What you need to do:
Go to the line containing "refine mul_nonneg (Nat.cast_nonneg" in the records below and print it and every following line exactly, on through the line containing "refine Finset.sum_le_sum fun k hk => ?_", then stop.

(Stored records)
********************

/-! ### 2. The light-merge row, `D = 1` -/

/-- The induction behind `tail_one_ge_rootGate_of_lightMerge` (on the number of light blobs, live or dead): reset the gate of a dead
light blob / merge the least reliable live light blob / no light blob: the block-star row under the mean hypothesis. [this work] -/
theorem tail_one_ge_rootGate_of_lightMerge_aux : ∀ (n : ℕ) (q : ℕ → ℝ), (∀ i, 0 ≤ q i ∧ q i ≤ 1) →
    ∀ (lv : κ → ℕ), (∀ k, lv k ≤ 1) → ∀ (a : κ → ℕ) (g : κ → ℝ), (∀ k, 0 ≤ g k ∧ g k ≤ 1) →
    (∀ k, lv k ≠ 0 → g k = 1) → ∀ (j : ℕ), 0 < j →
    (2 * j : ℝ) < ∑ k ∈ Finset.univ.filter (fun k => lv k = 0), (a k : ℝ) * g k +
      q 0 * ∑ k ∈ Finset.univ.filter (fun k => lv k ≠ 0), (a k : ℝ) →
    (∀ s, 0 < a s → g s < q 0 → (j : ℝ) ≤ g s * ∑ k ∈ Finset.univ.filter (fun k => q 0 ≤ g k), (a k : ℝ)) →
    (Finset.univ.filter (fun k => g k < q 0)).card ≤ n →
    q 0 ≤ TAIL[1, q, lv, a, g, j] := by
  intro n
  induction n with
  | zero =>
    intro q hq lv hlv a g hg hsure j hj hmean hlight hn
    have hnone : ∀ k, q 0 ≤ g k := by
      intro k
      by_contra h
      have hmem : k ∈ Finset.univ.filter (fun k => g k < q 0) :=
        Finset.mem_filter.2 ⟨Finset.mem_univ _, lt_of_not_ge h⟩
      have := Finset.card_pos.2 ⟨k, hmem⟩
      omega
    exact tail_one_ge_rootGate_of_mean q (hq 0) lv hlv a g hg (fun k _ => hnone k) hsure j hmean
  | succ n ih =>
    intro q hq lv hlv a g hg hsure j hj hmean hlight hn
    -- STEP A: resetting the gate of a DEAD light blob keeps every hypothesis and removes one light blob
    have kill : ∀ (a : κ → ℕ), (2 * j : ℝ) < ∑ k ∈ Finset.univ.filter (fun k => lv k = 0), (a k : ℝ) * g k +
          q 0 * ∑ k ∈ Finset.univ.filter (fun k => lv k ≠ 0), (a k : ℝ) →
        (∀ s, 0 < a s → g s < q 0 → (j : ℝ) ≤ g s * ∑ k ∈ Finset.univ.filter (fun k => q 0 ≤ g k), (a k : ℝ)) →
        ∀ s, a s = 0 → g s < q 0 → q 0 ≤ TAIL[1, q, lv, a, g, j] := by
      intro a hmean hlight s hs hslt
      set g' := Function.update g s 1 with hg'
      have hg's : g' s = 1 := by rw [hg', Function.update_self]
      have hg'ne : ∀ k, k ≠ s → g' k = g k := fun k hk => by rw [hg', Function.update_of_ne hk]
      have hg'01 : ∀ k, 0 ≤ g' k ∧ g' k ≤ 1 := by
        intro k
        by_cases hk : k = s
        · rw [hk, hg's]; norm_num
        · rw [hg'ne k hk]; exact hg k
      have hsure' : ∀ k, lv k ≠ 0 → g' k = 1 := by
        intro k hk
        by_cases hks : k = s
        · rw [hks, hg's]
        · rw [hg'ne k hks]; exact hsure k hk
      -- the mean is unchanged (the term of `s` vanishes either way)
      have hmean' : (2 * j : ℝ) < ∑ k ∈ Finset.univ.filter (fun k => lv k = 0), (a k : ℝ) * g' k +
          q 0 * ∑ k ∈ Finset.univ.filter (fun k => lv k ≠ 0), (a k : ℝ) := by
        have heq : ∑ k ∈ Finset.univ.filter (fun k => lv k = 0), (a k : ℝ) * g' k =
            ∑ k ∈ Finset.univ.filter (fun k => lv k = 0), (a k : ℝ) * g k := by
          refine Finset.sum_congr rfl fun k _ => ?_
          by_cases hks : k = s
          · rw [hks, hs]; simp
          · rw [hg'ne k hks]
        rw [heq]; exact hmean
      -- the reliable mass can only grow
      have hrel : ∑ k ∈ Finset.univ.filter (fun k => q 0 ≤ g k), (a k : ℝ) ≤
          ∑ k ∈ Finset.univ.filter (fun k => q 0 ≤ g' k), (a k : ℝ) := by
        refine Finset.sum_le_sum_of_subset_of_nonneg ?_ (fun k _ _ => Nat.cast_nonneg _)
        intro k hk
        have hk' := (Finset.mem_filter.1 hk).2
        refine Finset.mem_filter.2 ⟨Finset.mem_univ _, ?_⟩
        by_cases hks : k = s
        · rw [hks, hg's]; exact (hq 0).2
        · rw [hg'ne k hks]; exact hk'
      have hlight' : ∀ s', 0 < a s' → g' s' < q 0 →
          (j : ℝ) ≤ g' s' * ∑ k ∈ Finset.univ.filter (fun k => q 0 ≤ g' k), (a k : ℝ) := by
        intro s' hs' hlt
        have hs's : s' ≠ s := fun h => by rw [h, hs] at hs'; exact lt_irrefl _ hs'
        rw [hg'ne s' hs's] at hlt ⊢
        exact (hlight s' hs' hlt).trans (mul_le_mul_of_nonneg_left hrel (hg s').1)
      -- one light blob fewer
      have hcard : (Finset.univ.filter (fun k => g' k < q 0)).card ≤ n := by
        have hsub : Finset.univ.filter (fun k => g' k < q 0) ⊆ (Finset.univ.filter (fun k => g k < q 0)).erase s := by
          intro k hk
          have hk' := (Finset.mem_filter.1 hk).2
          have hks : k ≠ s := fun h => by
            rw [h, hg's] at hk'
            exact absurd hk' (not_lt.2 (hq 0).2)
          rw [hg'ne k hks] at hk'
          exact Finset.mem_erase.2 ⟨hks, Finset.mem_filter.2 ⟨Finset.mem_univ _, hk'⟩⟩
        have hsmem : s ∈ Finset.univ.filter (fun k => g k < q 0) := Finset.mem_filter.2 ⟨Finset.mem_univ _, hslt⟩
        have h1 := Finset.card_le_card hsub
        rw [Finset.card_erase_of_mem hsmem] at h1
        have hpos : 0 < (Finset.univ.filter (fun k => g k < q 0)).card := Finset.card_pos.2 ⟨s, hsmem⟩
        omega
      rw [← tail_update_dead 1 q lv a g j s 1 hs]
      exact ih q hq lv hlv a g' hg'01 hsure' j hj hmean' hlight' hcard
    -- STEP B: the case split
    by_cases hdead : ∃ s, a s = 0 ∧ g s < q 0
    · obtain ⟨s, hs, hslt⟩ := hdead
      exact kill a hmean hlight s hs hslt
    push Not at hdead
    by_cases hnolight : ∀ k, q 0 ≤ g k
    · exact tail_one_ge_rootGate_of_mean q (hq 0) lv hlv a g hg (fun k _ => hnolight k) hsure j hmean
    push Not at hnolight
    -- the least reliable light blob `s` (it is live, by `hdead`)
    have hLne : (Finset.univ.filter (fun k => g k < q 0)).Nonempty := by
      obtain ⟨k, hk⟩ := hnolight
      exact ⟨k, Finset.mem_filter.2 ⟨Finset.mem_univ _, hk⟩⟩
    obtain ⟨s, hsL, hsmin⟩ := Finset.exists_min_image (Finset.univ.filter (fun k => g k < q 0)) g hLne
    have hslt : g s < q 0 := (Finset.mem_filter.1 hsL).2
    have hs : 0 < a s := Nat.pos_of_ne_zero fun h => absurd hslt (not_lt.2 (hdead s h))
    have hs0 : lv s = 0 := by
      by_contra h
      have h1 := hsure s h
      rw [h1] at hslt
      exact absurd hslt (not_lt.2 (hq 0).2)
    -- every blob is at least as reliable as `s`
    have hge : ∀ k, g s ≤ g k := by
      intro k
      by_cases hk : g k < q 0
      · exact hsmin k (Finset.mem_filter.2 ⟨Finset.mem_univ _, hk⟩)
      · push Not at hk; exact hslt.le.trans hk
    set a₀ := Function.update a s 0 with ha₀
    have ha₀s : a₀ s = 0 := by rw [ha₀, Function.update_self]
    have ha₀ne : ∀ k, k ≠ s → a₀ k = a k := fun k hk => by rw [ha₀, Function.update_of_ne hk]
    -- the merge hypothesis `j ≤ g s·Σ_{k ≠ s} a k` (the reliable mass avoids `s`)
    have hM : (j : ℝ) ≤ g s * ∑ k, ((a₀ k : ℕ) : ℝ) := by
      refine (hlight s hs hslt).trans (mul_le_mul_of_nonneg_left ?_ (hg s).1)
      rw [← Finset.sum_filter_add_sum_filter_not Finset.univ (fun k => q 0 ≤ g k) (fun k => ((a₀ k : ℕ) : ℝ))]
      have heq : ∑ k ∈ Finset.univ.filter (fun k => q 0 ≤ g k), ((a₀ k : ℕ) : ℝ) =
          ∑ k ∈ Finset.univ.filter (fun k => q 0 ≤ g k), (a k : ℝ) := by
        refine Finset.sum_congr rfl fun k hk => ?_
        have hks : k ≠ s := fun h => by
          have h2 := (Finset.mem_filter.1 hk).2
          rw [h] at h2
          exact absurd hslt (not_lt.2 h2)
        rw [ha₀ne k hks]
      rw [heq]
      have hnn : 0 ≤ ∑ k ∈ Finset.univ.filter (fun k => ¬ q 0 ≤ g k), ((a₀ k : ℕ) : ℝ) :=
        Finset.sum_nonneg fun k _ => Nat.cast_nonneg _
      linarith
    -- another live blob exists: the reliable mass is positive since `j ≥ 1`
    have hpos : ∃ k, 0 < a₀ k := by
      by_contra hnone
      push Not at hnone
      have hzero : ∑ k, ((a₀ k : ℕ) : ℝ) = 0 :=
        Finset.sum_eq_zero fun k _ => by rw [Nat.le_zero.1 (hnone k)]; simp
      rw [hzero, mul_zero] at hM
      have : (0 : ℝ) < j := by exact_mod_cast hj
      linarith
    obtain ⟨ℓ, hℓ, hle⟩ := tail_transfer_le 1 q hq lv a g hg j s hs0 hM hpos
    have hℓs : ℓ ≠ s := by
      intro h; rw [h, Function.update_self] at hℓ; exact lt_irrefl _ hℓ
    set aT := Function.update a₀ ℓ (a₀ ℓ + a s) with haT
    have haTs : aT s = 0 := by rw [haT, Function.update_of_ne hℓs.symm, ha₀s]
    have haTℓ : aT ℓ = a ℓ + a s := by rw [haT, Function.update_self, ha₀ne ℓ hℓs]
    have haTne : ∀ k, k ≠ s → k ≠ ℓ → aT k = a k := fun k hks hkℓ => by
      rw [haT, Function.update_of_ne hkℓ, ha₀ne k hks]
    -- live blobs after the transfer were live before, and `s` is not among them
    have hlive : ∀ k, 0 < aT k → 0 < a k ∧ k ≠ s := by
      intro k hk
      have hks : k ≠ s := fun h => by rw [h, haTs] at hk; exact lt_irrefl _ hk
      refine ⟨?_, hks⟩
      by_cases hkℓ : k = ℓ
      · rw [hkℓ, ← ha₀ne ℓ hℓs]; exact hℓ
      · rw [← haTne k hks hkℓ]; exact hk
    -- sizes off `s` do not decrease
    have hmonoT : ∀ k, k ≠ s → a k ≤ aT k := by
      intro k hks
      by_cases hkℓ : k = ℓ
      · rw [hkℓ, haTℓ]; exact Nat.le_add_right _ _
      · rw [haTne k hks hkℓ]
    -- the mean does not decrease: the transfer trades `a s·g s` for `a s·g ℓ` (`ℓ` at the root) or `a s·q 0` (`ℓ` sure)
    have hmeanT : (2 * j : ℝ) < ∑ k ∈ Finset.univ.filter (fun k => lv k = 0), (aT k : ℝ) * g k +
        q 0 * ∑ k ∈ Finset.univ.filter (fun k => lv k ≠ 0), (aT k : ℝ) := by
      rw [meanOne_eq_sum] at hmean ⊢
      rw [haT, ha₀, sum_cast_transfer_mul a s ℓ hℓs]
      have hgain : 0 ≤ (a s : ℝ) * ((if lv ℓ = 0 then g ℓ else q 0) - (if lv s = 0 then g s else q 0)) := by
        refine mul_nonneg (Nat.cast_nonneg _) (sub_nonneg.2 ?_)
        rw [if_pos hs0]
        split_ifs
        · exact hge ℓ
        · exact hslt.le
      linarith
    -- the merge hypothesis persists: gates unchanged, reliable mass not smaller
    have hlightT : ∀ s', 0 < aT s' → g s' < q 0 →
        (j : ℝ) ≤ g s' * ∑ k ∈ Finset.univ.filter (fun k => q 0 ≤ g k), (aT k : ℝ) := by
      intro s' hs' hlt
      refine (hlight s' (hlive s' hs').1 hlt).trans (mul_le_mul_of_nonneg_left ?_ (hg s').1)
      refine Finset.sum_le_sum fun k hk => ?_
      have hks : k ≠ s := fun h => by
        have h2 := (Finset.mem_filter.1 hk).2
        rw [h] at h2
        exact absurd hslt (not_lt.2 h2)
      exact_mod_cast hmonoT k hks
    -- conclude: the tail did not increase, and `s` is now a dead light blob
    exact (kill aT hmeanT hlightT s haTs hslt).trans hle

/-- **THEOREM (the light-merge row, `D = 1`, canonical model).**  One chain gate `q 0 ∈ [0,1]`, levels `≤ 1`, root blobs with ARBITRARY
private gates in `[0,1]`, level-`1` blobs sure, a layer `j ≥ 1`, the mean hypothesis `2j < Σ_{lv k = 0} a k·g k + q 0·Σ_{lv k ≠ 0} a k`,
and the merge hypothesis: every live LIGHT root blob `s` (`g s < q 0`) satisfies `j ≤ g s·Σ_{g k ≥ q 0} a k` (it can see `j` reliable
relays).  Then `q 0 ≤ TAIL[1, q, lv, a, g, j] = P(N ≥ j+1)`.  `tail_one_ge_rootGate_of_mean` is the case without light blobs. [this work] -/
theorem tail_one_ge_rootGate_of_lightMerge (q : ℕ → ℝ) (hq : ∀ i, 0 ≤ q i ∧ q i ≤ 1) (lv : κ → ℕ) (hlv : ∀ k, lv k ≤ 1)
    (a : κ → ℕ) (g : κ → ℝ) (hg : ∀ k, 0 ≤ g k ∧ g k ≤ 1) (hsure : ∀ k, lv k ≠ 0 → g k = 1) (j : ℕ) (hj : 0 < j)
    (hmean : (2 * j : ℝ) < ∑ k ∈ Finset.univ.filter (fun k => lv k = 0), (a k : ℝ) * g k +
      q 0 * ∑ k ∈ Finset.univ.filter (fun k => lv k ≠ 0), (a k : ℝ))
    (hlight : ∀ s, 0 < a s → g s < q 0 → (j : ℝ) ≤ g s * ∑ k ∈ Finset.univ.filter (fun k => q 0 ≤ g k), (a k : ℝ)) :
    q 0 ≤ TAIL[1, q, lv, a, g, j] :=
  tail_one_ge_rootGate_of_lightMerge_aux _ q hq lv hlv a g hg hsure j hj hmean hlight le_rfl

end BlockComb

end Quant

end Summit.CriticalPhenomena.PercolationContinuityZ3.Theorems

********************

Solution to the exercise:
        refine mul_nonneg (Nat.cast_nonneg _) (sub_nonneg.2 ?_)
        rw [if_pos hs0]
        split_ifs
        · exact hge ℓ
        · exact hslt.le
      linarith
    -- the merge hypothesis persists: gates unchanged, reliable mass not smaller
    have hlightT : ∀ s', 0 < aT s' → g s' < q 0 →
        (j : ℝ) ≤ g s' * ∑ k ∈ Finset.univ.filter (fun k => q 0 ≤ g k), (aT k : ℝ) := by
      intro s' hs' hlt
      refine (hlight s' (hlive s' hs').1 hlt).trans (mul_le_mul_of_nonneg_left ?_ (hg s').1)
      refine Finset.sum_le_sum fun k hk => ?_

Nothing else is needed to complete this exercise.